In some implementations, deriving the sentiment heatmap includes: encoding an overall sentiment associated with a particular core venue using a distinctive visual characteristic, including one of: mark size, mark color and mark size and color.
In some implementations, the method further includes: determining whether a facial image is associated with the short unstructured electronic message; when the facial image exists: detecting the number of faces in the facial image; assigning the short unstructured electronic message to a size category based on the number of faces in the facial image; and associating the size category with the short unstructured electronic message.
In some implementations, the size category is one of a single person, a pair of people, a small group or a large group.
In some implementations, the method further includes: for a venue group in the venue groups: identifying a core venue of the venue group; identifying the tagged short unstructured electronic messages associated with the core venue; computing an average group size of the core venue based on size categories associated with the tagged short unstructured electronic messages; and deriving a social group size heatmap from the venue groups, the social group size heatmap reflecting the average group size visiting each core venue and the venue name and the geographic location of each core venue.

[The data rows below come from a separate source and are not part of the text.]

import Literature.NumberTheory.PAdicHodge.UnramifiedWittPeriodMatrix
import Literature.NumberTheory.PAdicHodge.FontaineThetaGalois
import Literature.NumberTheory.PAdicHodge.FontaineThetaLocalField
import Literature.NumberTheory.PAdicHodge.AxSenTate
import HarnessLib

/-!
# The `Γ_F`-fixed Witt vectors `W(k̄)^{Γ_F} = W(k_F)` and the embeddings `W(k_F) → 𝒪_F`, `W(k_F) → 𝔸_inf(F)`

Topic `Literature/NumberTheory/PAdicHodge`; uses `UnramifiedWittVectors` (`wittToAinf : W(k̄) → 𝔸_inf(F)`,
`galAinf_wittToAinf`), `UnramifiedWittPeriodMatrix` (`wittGal = 𝕎(σ̄)`), `FontaineThetaGalois` (`θ` is
`Γ_F`-equivariant), `AxSenTate` (`ℂ_F^{Γ_F} = F`).

For a `p`-adic field `F` with residue field `k_F` and `k̄` the residue field of `𝒪̂_{F^nr}`, the ring
`W(k_F) = 𝒪_{F₀}` of integers of the maximal unramified subfield `F₀ ⊆ F` is realised INSIDE `W(k̄)` as the
subring of Witt vectors fixed by `Γ_F` (acting through `Gal(k̄/k_F)`, Witt functoriality):

* §1 `wittToC hp : W(k̄) → ℂ_F`, `x ↦ θ(𝕎(ι₀♭) x)` — norm `≤ 1`, `Γ_F`-equivariant (`smul_wittToC`);
* §2 **`wittFixed F p = W(k̄)^{Γ_F}`** (a `Subring`; `mem_wittFixed_iff`), containing the Teichmüller lifts of
  `k̄^{Γ_F} = k_F`;
* §3 **`wittFixedToF hp : W(k̄)^{Γ_F} → F`** — the image of a fixed Witt vector in `ℂ_F` is `Γ_F`-fixed, hence in
  `F` (Ax–Sen–Tate, tree `CompletedAlgClosure.fixedPoints_eq_range_algebraMap`) and of norm `≤ 1`, hence in `𝒪_F`
  (`wittFixedToInt`); `algebraMap_wittFixedToF` identifies it in `ℂ_F`;
* §4 **`wittFixedToAinf hp : W(k̄)^{Γ_F} → 𝔸_inf(F)`** with `θ ∘ wittFixedToAinf = wittFixedToIntC`
  (`fontaineTheta_wittFixedToAinf`) and **`Γ_F` FIXES its image** (`galAinf_wittFixedToAinf`) — the coefficient
  embedding of the ramified Fontaine ring `𝔸_inf(F)[X]/(E)` for an Eisenstein polynomial `E` over `W(k_F)` (sequel
  `EisensteinRootWittDatum`), i.e. of `𝒪_F ⊗_{W(k_F)} 𝔸_inf(F)` for a RAMIFIED `F` of residue degree `f ≥ 1`.

The instance facts `p ∉ (𝒪̂_{F^nr})ˣ`, `char k̄ = p`, `p ∉ 𝒪_{ℂ_F}ˣ`, `𝒪_{ℂ_F}` `p`-adically complete all follow
from `hp : |p|_F < 1` (tree `not_isUnit_natCast_completion`, `charP_residueField_completion`,
`not_isUnit_natCast_integerC`, `isAdicComplete_integerC_natCast`); the DEFINITIONS take only `hp` and supply them
internally, the theorems relating them to `wittToAinf`/`θ` are stated under the usual instance hypotheses (all
`Prop`s, so the two agree definitionally).

Definitions: `wittToC`, `wittFixed`, `wittFixedToF`, `wittFixedToInt`, `wittFixedToIntC`, `wittFixedToAinf`.
No named facts, no instances, no `sorry`.

## References
* [SerreLocalFields1979] J.-P. Serre, *Local Fields* (GTM 67, 1979), Ch. II §5 Thm. 3–4 and Prop. 10 (`W(k)`,
  functoriality, `W(k_F) = 𝒪_{F₀}`), Ch. III §5 (structure of `𝒪_F` over `𝒪_{F₀}`).
* [FontaineAsterisque223III] J.-M. Fontaine, *Le corps des périodes p-adiques*, Astérisque 223 (1994), Exp. II
  §1.2 (`W(k̄) ⊆ 𝔸_inf`, `θ`).
* [FontaineOuyang2022] J.-M. Fontaine, Y. Ouyang, *Theory of p-adic Galois representations*, §4.4, Prop. 3.8
  (Ax–Sen–Tate `ℂ_F^{Γ_F} = F`).
-/

noncomputable section

open ValuativeRel Field Ideal WittVector IsLocalRing

namespace Literature.NumberTheory.PAdicHodge

open Literature.NumberTheory.GaloisRepresentations
open Literature.NumberTheory.GaloisRepresentations.IsNonarchimedeanLocalField

variable {F : Type} [Field F] [ValuativeRel F] [TopologicalSpace F] [IsNonarchimedeanLocalField F]
  [CharZero F] {p : ℕ} [Fact p.Prime]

In some implementations, deriving the social group size heatmap includes: encoding an average social group size associated with a particular core venue using a distinctive visual characteristic, including one of: mark size, mark color and mark size and color.
In some implementations, the one or more aggregate characteristics include one or more of: a minimum number of visitors to the venue or a minimum number of short messages associated with the venue.
In some implementations, updating the one or more venue characteristics includes: accessing the database of venues, wherein the database includes for respective venues a venue name, a geographic location and one or more venue characteristics, wherein information in the database reflects information associated with the respective venues extracted from a plurality of social media posts, including a plurality of prior short unstructured electronic messages from the first social media source; locating core venues in the database; and recalculating the one or more venue characteristics of the core venues to include the first characteristics of the associated new short unstructured electronic messages.
In some implementations, a method of profiling venues includes: obtaining from a social media source a first plurality of short unstructured electronic messages, each having an associated first geographic location and message content, wherein the message content includes a first venue name and one or more visit characteristics; obtaining from an information source a second plurality of venue locations, each having an associated second geographic location and second venue name that is substantially similar to the first venue name; determining for each venue location in the second plurality whether each respective short message in the first plurality has an associated first geographic location that is within a predefined distance of the second geographic location associated with the each venue location; in response to the determining, associating in a database respective short messages and venue locations whose associated first and second geographic locations are within the predefined distance; and applying a clustering algorithm to the database to cluster the venues into venue groups and filter out outliers, wherein the outliers represent one or more venues in the database that have one or more aggregate characteristics that are substantially different from corresponding aggregate characteristics of other venues in the database; and when venue records in the database are associated with more than a threshold number of short unstructured electronic messages, updating the one or more venue characteristics of the venue records based on the first characteristics of the associated short unstructured electronic messages.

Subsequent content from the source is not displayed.